--- The data Enclosed Below ---

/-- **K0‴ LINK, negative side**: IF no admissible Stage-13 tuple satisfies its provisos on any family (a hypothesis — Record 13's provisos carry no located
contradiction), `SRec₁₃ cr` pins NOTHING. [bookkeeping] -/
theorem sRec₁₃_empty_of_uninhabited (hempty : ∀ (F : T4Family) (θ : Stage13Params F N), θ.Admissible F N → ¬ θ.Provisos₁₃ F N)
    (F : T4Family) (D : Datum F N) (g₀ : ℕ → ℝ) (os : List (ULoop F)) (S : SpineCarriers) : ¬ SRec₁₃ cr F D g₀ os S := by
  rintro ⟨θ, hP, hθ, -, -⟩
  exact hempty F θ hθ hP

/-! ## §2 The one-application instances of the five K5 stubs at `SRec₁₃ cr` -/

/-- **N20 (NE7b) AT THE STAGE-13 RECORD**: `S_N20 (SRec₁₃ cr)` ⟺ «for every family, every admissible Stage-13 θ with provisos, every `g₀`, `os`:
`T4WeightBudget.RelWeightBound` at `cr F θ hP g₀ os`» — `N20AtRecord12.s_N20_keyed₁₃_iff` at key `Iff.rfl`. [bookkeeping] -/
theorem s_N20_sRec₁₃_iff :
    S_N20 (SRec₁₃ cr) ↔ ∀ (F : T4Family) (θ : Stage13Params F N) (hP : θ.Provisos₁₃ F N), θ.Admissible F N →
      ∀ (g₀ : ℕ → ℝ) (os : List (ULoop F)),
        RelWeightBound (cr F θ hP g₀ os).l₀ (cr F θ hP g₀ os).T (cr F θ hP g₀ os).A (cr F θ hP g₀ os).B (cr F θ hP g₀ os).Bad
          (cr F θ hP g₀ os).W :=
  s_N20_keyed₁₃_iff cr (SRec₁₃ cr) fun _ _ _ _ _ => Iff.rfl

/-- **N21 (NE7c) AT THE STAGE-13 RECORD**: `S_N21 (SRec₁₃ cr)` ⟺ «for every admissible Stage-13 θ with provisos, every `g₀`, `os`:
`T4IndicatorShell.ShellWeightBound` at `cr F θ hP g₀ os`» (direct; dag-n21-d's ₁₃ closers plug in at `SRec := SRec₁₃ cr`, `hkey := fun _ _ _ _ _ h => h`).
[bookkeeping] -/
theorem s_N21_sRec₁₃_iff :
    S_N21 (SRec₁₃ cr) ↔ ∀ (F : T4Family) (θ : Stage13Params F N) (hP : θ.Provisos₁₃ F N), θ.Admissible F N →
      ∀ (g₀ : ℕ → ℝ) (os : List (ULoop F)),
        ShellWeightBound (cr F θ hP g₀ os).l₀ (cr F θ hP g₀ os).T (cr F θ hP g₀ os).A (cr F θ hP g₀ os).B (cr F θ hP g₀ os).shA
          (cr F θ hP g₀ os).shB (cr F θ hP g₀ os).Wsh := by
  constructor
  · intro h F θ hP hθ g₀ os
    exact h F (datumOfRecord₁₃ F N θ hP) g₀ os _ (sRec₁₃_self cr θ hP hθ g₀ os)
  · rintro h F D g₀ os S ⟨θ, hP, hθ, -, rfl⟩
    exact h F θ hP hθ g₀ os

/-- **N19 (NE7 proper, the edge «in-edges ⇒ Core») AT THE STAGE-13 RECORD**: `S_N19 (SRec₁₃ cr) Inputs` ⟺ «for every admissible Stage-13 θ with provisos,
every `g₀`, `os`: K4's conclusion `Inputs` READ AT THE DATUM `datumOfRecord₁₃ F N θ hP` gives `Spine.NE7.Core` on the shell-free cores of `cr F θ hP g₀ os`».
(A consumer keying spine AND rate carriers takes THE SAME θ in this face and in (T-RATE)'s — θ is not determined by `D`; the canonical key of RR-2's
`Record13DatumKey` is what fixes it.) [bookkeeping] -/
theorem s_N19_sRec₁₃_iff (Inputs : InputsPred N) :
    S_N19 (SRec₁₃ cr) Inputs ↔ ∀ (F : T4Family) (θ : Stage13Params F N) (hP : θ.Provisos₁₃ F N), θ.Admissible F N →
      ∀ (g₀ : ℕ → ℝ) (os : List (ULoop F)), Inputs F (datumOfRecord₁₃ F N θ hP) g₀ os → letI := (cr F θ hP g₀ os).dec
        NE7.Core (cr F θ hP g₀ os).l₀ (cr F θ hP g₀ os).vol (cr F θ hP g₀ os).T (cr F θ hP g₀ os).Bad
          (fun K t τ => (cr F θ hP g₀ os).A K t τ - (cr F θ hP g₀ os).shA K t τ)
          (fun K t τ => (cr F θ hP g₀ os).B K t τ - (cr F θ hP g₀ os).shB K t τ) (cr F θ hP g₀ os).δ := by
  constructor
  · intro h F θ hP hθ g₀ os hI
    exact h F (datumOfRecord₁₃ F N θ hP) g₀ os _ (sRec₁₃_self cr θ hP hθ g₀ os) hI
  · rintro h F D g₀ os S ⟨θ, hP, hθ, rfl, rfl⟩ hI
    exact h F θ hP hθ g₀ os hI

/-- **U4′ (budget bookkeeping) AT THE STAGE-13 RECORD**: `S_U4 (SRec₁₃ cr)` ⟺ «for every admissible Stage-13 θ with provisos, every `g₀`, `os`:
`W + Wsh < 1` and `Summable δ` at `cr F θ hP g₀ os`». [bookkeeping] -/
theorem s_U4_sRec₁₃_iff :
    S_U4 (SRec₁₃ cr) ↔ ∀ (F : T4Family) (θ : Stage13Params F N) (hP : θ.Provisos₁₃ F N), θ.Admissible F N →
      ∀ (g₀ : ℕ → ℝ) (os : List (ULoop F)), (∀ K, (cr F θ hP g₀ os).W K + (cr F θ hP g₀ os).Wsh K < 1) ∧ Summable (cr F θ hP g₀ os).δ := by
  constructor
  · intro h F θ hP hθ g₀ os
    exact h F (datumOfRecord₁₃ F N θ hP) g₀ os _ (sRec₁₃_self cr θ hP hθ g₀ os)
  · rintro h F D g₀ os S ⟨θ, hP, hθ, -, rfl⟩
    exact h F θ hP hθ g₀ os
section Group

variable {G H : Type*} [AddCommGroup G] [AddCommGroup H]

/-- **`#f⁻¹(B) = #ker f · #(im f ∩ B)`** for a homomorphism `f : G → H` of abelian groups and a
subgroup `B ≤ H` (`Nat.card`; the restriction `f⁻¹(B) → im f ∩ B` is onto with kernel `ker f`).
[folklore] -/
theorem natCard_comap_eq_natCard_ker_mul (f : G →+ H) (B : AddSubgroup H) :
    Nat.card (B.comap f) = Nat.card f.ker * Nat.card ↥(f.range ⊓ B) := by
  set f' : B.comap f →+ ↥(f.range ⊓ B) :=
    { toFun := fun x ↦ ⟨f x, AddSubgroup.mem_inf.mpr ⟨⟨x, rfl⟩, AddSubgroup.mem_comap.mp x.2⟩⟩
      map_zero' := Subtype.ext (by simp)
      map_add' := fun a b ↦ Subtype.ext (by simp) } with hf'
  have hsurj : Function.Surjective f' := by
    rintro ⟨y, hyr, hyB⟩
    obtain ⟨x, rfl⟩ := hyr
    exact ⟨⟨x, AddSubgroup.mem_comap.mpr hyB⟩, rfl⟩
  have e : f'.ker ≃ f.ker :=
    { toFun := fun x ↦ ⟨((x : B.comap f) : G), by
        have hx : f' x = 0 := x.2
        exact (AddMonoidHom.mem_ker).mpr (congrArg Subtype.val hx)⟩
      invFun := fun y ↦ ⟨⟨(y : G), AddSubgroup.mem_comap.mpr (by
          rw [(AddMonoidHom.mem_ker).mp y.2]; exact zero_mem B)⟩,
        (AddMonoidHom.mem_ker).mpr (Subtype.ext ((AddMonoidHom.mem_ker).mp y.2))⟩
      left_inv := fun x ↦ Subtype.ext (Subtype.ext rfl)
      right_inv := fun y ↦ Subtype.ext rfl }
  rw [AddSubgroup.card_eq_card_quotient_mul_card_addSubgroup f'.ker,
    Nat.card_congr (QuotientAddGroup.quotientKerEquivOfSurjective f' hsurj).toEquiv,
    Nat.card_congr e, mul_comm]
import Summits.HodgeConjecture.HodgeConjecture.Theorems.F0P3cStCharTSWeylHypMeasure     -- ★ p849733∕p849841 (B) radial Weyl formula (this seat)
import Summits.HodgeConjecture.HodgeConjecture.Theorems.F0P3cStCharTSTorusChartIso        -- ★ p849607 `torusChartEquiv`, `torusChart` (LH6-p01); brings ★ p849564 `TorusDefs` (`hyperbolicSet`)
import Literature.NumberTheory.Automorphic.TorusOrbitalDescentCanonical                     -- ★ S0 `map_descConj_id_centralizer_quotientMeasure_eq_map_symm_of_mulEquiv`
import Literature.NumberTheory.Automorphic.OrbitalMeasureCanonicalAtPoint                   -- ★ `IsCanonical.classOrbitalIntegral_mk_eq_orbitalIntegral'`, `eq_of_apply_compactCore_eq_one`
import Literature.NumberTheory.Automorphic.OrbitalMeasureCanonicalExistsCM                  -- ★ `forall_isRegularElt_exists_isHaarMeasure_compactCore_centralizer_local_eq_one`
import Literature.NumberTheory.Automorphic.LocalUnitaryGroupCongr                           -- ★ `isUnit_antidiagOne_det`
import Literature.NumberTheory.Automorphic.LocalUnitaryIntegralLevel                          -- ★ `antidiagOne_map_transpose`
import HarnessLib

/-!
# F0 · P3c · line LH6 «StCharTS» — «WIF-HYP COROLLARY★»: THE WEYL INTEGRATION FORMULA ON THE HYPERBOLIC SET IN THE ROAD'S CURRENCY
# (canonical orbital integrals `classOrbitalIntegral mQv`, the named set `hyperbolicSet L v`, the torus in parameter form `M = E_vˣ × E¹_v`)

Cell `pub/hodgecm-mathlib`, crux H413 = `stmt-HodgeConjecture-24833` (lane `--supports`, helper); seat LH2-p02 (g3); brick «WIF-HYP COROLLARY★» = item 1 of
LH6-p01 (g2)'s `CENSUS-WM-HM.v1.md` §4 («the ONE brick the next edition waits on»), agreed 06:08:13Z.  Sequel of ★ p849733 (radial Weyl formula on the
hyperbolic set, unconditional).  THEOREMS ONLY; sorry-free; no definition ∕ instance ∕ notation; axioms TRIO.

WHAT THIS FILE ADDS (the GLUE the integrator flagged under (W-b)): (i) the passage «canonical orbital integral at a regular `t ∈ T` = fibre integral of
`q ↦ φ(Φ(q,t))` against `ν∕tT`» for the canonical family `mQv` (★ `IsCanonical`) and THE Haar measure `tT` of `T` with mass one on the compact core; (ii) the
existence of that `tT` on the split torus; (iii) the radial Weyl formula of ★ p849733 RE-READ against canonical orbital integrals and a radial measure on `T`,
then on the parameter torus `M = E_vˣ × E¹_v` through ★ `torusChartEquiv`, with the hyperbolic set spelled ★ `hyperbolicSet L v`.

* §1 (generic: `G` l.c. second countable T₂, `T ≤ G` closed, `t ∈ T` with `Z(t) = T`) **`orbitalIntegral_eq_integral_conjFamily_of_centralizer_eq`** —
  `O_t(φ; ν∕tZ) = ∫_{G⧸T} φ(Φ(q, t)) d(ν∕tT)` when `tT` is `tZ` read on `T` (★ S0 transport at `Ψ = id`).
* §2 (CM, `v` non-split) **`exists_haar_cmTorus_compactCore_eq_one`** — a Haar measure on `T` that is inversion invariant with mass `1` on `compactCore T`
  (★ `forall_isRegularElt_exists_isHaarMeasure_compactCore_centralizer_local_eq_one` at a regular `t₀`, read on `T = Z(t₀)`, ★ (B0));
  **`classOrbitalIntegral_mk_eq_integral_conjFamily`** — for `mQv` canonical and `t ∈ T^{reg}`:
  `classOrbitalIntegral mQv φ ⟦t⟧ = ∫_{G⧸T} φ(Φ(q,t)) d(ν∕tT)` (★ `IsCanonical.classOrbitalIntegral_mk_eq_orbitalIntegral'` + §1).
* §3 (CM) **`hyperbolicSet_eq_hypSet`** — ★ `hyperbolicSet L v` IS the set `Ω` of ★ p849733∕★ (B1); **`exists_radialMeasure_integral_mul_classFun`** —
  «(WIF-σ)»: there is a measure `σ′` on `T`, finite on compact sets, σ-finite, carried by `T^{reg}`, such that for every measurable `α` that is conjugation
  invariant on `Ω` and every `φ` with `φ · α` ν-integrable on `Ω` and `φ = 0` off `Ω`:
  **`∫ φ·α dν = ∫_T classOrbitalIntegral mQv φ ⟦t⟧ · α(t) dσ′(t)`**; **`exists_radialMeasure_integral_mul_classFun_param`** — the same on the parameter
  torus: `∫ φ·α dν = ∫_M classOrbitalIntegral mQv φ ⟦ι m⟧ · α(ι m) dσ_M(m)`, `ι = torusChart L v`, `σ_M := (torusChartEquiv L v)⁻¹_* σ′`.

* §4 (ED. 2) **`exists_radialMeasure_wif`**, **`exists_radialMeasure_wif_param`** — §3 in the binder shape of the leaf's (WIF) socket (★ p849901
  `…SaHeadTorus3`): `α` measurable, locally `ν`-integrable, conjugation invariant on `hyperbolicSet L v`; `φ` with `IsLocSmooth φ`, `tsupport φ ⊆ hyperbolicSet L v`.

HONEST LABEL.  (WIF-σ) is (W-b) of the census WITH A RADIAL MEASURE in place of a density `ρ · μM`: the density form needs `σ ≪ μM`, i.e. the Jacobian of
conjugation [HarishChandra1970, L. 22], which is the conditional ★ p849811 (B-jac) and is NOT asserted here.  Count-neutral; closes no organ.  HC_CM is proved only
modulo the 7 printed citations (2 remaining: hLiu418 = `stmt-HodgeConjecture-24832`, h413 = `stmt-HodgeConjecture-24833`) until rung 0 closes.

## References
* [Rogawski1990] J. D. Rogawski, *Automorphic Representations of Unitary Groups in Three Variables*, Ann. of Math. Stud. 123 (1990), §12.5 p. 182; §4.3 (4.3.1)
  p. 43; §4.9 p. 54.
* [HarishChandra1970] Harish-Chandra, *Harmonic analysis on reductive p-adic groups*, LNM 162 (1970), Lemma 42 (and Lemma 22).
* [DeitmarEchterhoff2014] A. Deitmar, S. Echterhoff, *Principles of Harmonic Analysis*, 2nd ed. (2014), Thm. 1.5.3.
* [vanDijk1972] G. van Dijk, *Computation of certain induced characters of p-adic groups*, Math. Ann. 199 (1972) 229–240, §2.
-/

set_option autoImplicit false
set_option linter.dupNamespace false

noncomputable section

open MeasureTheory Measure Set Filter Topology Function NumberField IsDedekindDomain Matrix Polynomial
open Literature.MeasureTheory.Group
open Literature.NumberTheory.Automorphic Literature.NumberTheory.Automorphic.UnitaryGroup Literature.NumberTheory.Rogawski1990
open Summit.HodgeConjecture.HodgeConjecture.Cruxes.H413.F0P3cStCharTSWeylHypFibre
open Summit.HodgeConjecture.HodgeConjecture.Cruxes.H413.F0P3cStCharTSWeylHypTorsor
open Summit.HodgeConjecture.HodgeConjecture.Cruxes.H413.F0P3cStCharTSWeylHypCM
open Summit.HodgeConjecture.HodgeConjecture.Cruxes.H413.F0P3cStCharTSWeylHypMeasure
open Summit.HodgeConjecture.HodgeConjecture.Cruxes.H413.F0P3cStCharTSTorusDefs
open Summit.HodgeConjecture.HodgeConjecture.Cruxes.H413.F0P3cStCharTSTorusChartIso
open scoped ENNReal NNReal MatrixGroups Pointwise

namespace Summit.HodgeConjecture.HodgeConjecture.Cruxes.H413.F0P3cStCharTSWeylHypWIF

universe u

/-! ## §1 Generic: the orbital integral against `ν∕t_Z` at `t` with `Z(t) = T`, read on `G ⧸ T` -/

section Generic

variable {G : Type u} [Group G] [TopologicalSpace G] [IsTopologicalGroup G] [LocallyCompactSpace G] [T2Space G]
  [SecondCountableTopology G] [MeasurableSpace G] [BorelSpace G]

--- End of Enclosed The data ---

The first line of the entries, the line with "rintro ⟨θ, hP, hθ, -, -⟩", and every line between them should be retyped exactly, and nothing else.

/-- **K0‴ LINK, negative side**: IF no admissible Stage-13 tuple satisfies its provisos on any family (a hypothesis — Record 13's provisos carry no located
contradiction), `SRec₁₃ cr` pins NOTHING. [bookkeeping] -/
theorem sRec₁₃_empty_of_uninhabited (hempty : ∀ (F : T4Family) (θ : Stage13Params F N), θ.Admissible F N → ¬ θ.Provisos₁₃ F N)
    (F : T4Family) (D : Datum F N) (g₀ : ℕ → ℝ) (os : List (ULoop F)) (S : SpineCarriers) : ¬ SRec₁₃ cr F D g₀ os S := by
  rintro ⟨θ, hP, hθ, -, -⟩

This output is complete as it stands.